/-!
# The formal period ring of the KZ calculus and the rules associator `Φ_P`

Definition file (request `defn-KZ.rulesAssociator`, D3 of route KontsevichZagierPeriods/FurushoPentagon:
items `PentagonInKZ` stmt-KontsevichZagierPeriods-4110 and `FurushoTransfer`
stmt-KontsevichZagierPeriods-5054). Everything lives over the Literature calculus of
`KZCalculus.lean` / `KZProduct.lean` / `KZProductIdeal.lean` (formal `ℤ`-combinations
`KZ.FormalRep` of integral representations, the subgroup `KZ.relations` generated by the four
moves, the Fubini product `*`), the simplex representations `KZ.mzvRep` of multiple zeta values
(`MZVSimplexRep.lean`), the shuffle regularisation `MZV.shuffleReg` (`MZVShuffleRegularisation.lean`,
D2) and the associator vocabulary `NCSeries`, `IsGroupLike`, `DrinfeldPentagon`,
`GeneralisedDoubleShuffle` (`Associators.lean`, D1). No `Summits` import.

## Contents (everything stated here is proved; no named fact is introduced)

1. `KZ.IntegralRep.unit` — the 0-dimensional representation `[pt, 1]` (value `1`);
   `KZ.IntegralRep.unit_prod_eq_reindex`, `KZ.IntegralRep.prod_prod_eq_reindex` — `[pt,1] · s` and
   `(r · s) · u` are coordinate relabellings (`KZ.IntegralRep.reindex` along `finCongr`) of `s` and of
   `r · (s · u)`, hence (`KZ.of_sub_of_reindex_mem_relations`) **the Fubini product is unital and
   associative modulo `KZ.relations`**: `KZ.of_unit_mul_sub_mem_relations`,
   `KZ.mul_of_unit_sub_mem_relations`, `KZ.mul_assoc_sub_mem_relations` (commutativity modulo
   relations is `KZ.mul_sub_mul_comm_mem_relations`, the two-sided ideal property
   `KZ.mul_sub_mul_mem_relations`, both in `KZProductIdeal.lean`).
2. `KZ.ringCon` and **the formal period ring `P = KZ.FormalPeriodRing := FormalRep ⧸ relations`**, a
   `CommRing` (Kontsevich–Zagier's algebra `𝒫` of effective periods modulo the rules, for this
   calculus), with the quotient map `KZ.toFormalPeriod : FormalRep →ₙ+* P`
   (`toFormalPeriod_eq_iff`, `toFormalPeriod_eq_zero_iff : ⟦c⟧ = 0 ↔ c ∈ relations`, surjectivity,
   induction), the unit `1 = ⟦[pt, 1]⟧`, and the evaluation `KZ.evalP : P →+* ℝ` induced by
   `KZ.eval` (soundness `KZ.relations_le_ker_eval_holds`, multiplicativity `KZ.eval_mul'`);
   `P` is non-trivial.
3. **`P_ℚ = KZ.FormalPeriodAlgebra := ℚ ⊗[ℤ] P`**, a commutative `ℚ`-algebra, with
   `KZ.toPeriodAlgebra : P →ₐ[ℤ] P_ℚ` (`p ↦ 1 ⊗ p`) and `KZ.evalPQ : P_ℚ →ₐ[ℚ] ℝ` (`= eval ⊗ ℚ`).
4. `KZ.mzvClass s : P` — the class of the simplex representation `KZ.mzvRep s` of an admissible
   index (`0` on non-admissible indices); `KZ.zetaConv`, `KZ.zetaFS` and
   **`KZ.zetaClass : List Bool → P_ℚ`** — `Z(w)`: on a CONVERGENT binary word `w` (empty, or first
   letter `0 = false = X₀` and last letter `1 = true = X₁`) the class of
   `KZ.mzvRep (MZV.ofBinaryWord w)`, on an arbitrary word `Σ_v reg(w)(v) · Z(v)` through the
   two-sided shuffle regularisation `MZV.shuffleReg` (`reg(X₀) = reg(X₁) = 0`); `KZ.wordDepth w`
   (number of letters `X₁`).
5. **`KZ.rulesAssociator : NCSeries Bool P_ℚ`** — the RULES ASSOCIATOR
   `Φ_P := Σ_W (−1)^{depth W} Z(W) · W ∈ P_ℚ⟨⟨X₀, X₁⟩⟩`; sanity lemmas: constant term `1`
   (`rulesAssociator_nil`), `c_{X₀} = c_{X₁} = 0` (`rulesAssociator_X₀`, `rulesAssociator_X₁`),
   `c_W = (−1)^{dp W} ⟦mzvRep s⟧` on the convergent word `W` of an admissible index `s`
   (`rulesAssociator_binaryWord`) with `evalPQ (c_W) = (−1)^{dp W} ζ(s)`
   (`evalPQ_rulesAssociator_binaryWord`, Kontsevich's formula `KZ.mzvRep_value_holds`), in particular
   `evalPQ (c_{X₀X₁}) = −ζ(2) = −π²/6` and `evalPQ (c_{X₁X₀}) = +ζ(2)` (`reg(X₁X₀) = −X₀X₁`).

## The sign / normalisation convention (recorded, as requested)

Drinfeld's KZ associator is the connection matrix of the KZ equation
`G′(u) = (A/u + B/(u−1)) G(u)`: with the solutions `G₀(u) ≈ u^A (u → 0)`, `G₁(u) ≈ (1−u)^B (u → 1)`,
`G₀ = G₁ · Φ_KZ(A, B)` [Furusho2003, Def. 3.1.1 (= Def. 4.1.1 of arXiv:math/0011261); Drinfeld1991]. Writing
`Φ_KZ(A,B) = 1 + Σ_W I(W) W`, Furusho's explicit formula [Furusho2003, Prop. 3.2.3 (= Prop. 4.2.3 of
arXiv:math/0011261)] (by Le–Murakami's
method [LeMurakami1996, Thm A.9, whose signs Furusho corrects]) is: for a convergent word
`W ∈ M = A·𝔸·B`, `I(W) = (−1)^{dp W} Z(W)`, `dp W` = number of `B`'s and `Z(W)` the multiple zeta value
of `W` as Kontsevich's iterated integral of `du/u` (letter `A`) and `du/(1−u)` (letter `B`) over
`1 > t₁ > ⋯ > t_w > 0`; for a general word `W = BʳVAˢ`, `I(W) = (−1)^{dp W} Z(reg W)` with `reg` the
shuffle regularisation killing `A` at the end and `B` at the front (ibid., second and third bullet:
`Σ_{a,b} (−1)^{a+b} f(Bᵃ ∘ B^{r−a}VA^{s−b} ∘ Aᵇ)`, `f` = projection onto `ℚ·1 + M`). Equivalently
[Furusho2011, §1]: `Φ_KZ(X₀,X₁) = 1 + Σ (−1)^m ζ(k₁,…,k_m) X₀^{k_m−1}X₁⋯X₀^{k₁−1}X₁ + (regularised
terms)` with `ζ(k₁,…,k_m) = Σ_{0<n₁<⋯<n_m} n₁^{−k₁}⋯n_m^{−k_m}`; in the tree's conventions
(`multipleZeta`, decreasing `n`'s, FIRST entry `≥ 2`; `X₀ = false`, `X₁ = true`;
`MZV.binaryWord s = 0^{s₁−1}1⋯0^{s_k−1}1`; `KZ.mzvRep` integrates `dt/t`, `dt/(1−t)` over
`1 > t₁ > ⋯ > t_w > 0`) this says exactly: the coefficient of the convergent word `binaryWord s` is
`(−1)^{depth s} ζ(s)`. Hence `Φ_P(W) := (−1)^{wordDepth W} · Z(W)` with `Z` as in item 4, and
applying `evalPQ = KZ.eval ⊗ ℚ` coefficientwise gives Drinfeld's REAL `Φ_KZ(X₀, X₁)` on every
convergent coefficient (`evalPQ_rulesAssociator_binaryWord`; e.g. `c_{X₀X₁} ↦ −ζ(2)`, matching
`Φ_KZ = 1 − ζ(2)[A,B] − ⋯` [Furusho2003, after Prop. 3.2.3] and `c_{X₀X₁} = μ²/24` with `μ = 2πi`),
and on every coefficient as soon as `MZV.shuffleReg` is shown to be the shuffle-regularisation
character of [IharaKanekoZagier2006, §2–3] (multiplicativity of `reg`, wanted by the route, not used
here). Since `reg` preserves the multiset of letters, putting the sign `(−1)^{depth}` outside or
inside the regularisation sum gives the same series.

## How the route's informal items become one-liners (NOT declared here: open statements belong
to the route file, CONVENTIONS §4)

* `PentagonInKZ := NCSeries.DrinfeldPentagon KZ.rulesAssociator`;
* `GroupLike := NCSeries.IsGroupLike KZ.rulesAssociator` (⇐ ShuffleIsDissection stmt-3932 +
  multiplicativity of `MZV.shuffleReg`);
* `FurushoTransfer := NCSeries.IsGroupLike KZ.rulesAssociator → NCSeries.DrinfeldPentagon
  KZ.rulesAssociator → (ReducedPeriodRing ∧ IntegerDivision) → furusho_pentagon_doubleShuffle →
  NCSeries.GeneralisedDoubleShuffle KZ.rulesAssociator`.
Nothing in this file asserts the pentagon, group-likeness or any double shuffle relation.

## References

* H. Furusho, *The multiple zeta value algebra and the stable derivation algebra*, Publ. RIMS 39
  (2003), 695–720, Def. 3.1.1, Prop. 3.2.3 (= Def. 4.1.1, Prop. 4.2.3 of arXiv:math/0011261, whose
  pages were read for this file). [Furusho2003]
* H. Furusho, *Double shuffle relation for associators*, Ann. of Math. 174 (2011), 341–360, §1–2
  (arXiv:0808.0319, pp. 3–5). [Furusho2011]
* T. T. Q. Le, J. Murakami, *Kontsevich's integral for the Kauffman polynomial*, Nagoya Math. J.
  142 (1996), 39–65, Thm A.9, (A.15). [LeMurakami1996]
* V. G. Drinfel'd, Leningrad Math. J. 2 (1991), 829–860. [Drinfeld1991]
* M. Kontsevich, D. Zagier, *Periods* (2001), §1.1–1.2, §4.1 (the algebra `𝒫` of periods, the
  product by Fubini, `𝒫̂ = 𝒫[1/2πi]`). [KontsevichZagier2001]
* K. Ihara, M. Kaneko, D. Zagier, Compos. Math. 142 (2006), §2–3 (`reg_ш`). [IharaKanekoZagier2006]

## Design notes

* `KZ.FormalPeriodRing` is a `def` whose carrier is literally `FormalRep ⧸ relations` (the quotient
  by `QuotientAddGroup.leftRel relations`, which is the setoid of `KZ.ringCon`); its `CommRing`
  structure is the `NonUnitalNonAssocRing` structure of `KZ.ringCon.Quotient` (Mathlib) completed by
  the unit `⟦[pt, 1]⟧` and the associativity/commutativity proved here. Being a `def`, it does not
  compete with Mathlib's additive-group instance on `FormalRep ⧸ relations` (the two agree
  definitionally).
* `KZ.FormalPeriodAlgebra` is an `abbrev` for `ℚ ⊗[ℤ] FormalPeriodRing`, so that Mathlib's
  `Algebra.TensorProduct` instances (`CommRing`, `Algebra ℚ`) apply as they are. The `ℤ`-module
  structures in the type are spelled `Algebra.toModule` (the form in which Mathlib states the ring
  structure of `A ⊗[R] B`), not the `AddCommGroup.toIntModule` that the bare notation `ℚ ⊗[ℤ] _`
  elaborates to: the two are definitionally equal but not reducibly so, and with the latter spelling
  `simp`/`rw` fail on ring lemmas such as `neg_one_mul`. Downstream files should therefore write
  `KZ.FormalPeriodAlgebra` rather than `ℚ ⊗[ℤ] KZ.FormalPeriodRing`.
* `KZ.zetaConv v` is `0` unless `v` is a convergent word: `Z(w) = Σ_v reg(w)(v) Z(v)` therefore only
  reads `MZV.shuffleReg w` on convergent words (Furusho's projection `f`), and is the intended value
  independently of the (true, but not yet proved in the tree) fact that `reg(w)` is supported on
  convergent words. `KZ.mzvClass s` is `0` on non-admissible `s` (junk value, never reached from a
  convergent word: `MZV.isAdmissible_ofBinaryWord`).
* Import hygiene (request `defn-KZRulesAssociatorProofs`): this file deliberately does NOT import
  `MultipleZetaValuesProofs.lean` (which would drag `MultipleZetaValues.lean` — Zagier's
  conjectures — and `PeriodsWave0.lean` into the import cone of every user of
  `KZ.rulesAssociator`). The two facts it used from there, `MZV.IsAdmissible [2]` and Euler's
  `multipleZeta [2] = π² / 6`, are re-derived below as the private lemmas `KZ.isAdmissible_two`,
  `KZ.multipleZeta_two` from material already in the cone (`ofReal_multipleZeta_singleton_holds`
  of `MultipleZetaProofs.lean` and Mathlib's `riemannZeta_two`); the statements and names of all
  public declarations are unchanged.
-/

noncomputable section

········

> [Requirement]: Among the entries, work out how many lines include the word "CommRing". Answer with that number only.

> [Response to this task]: 3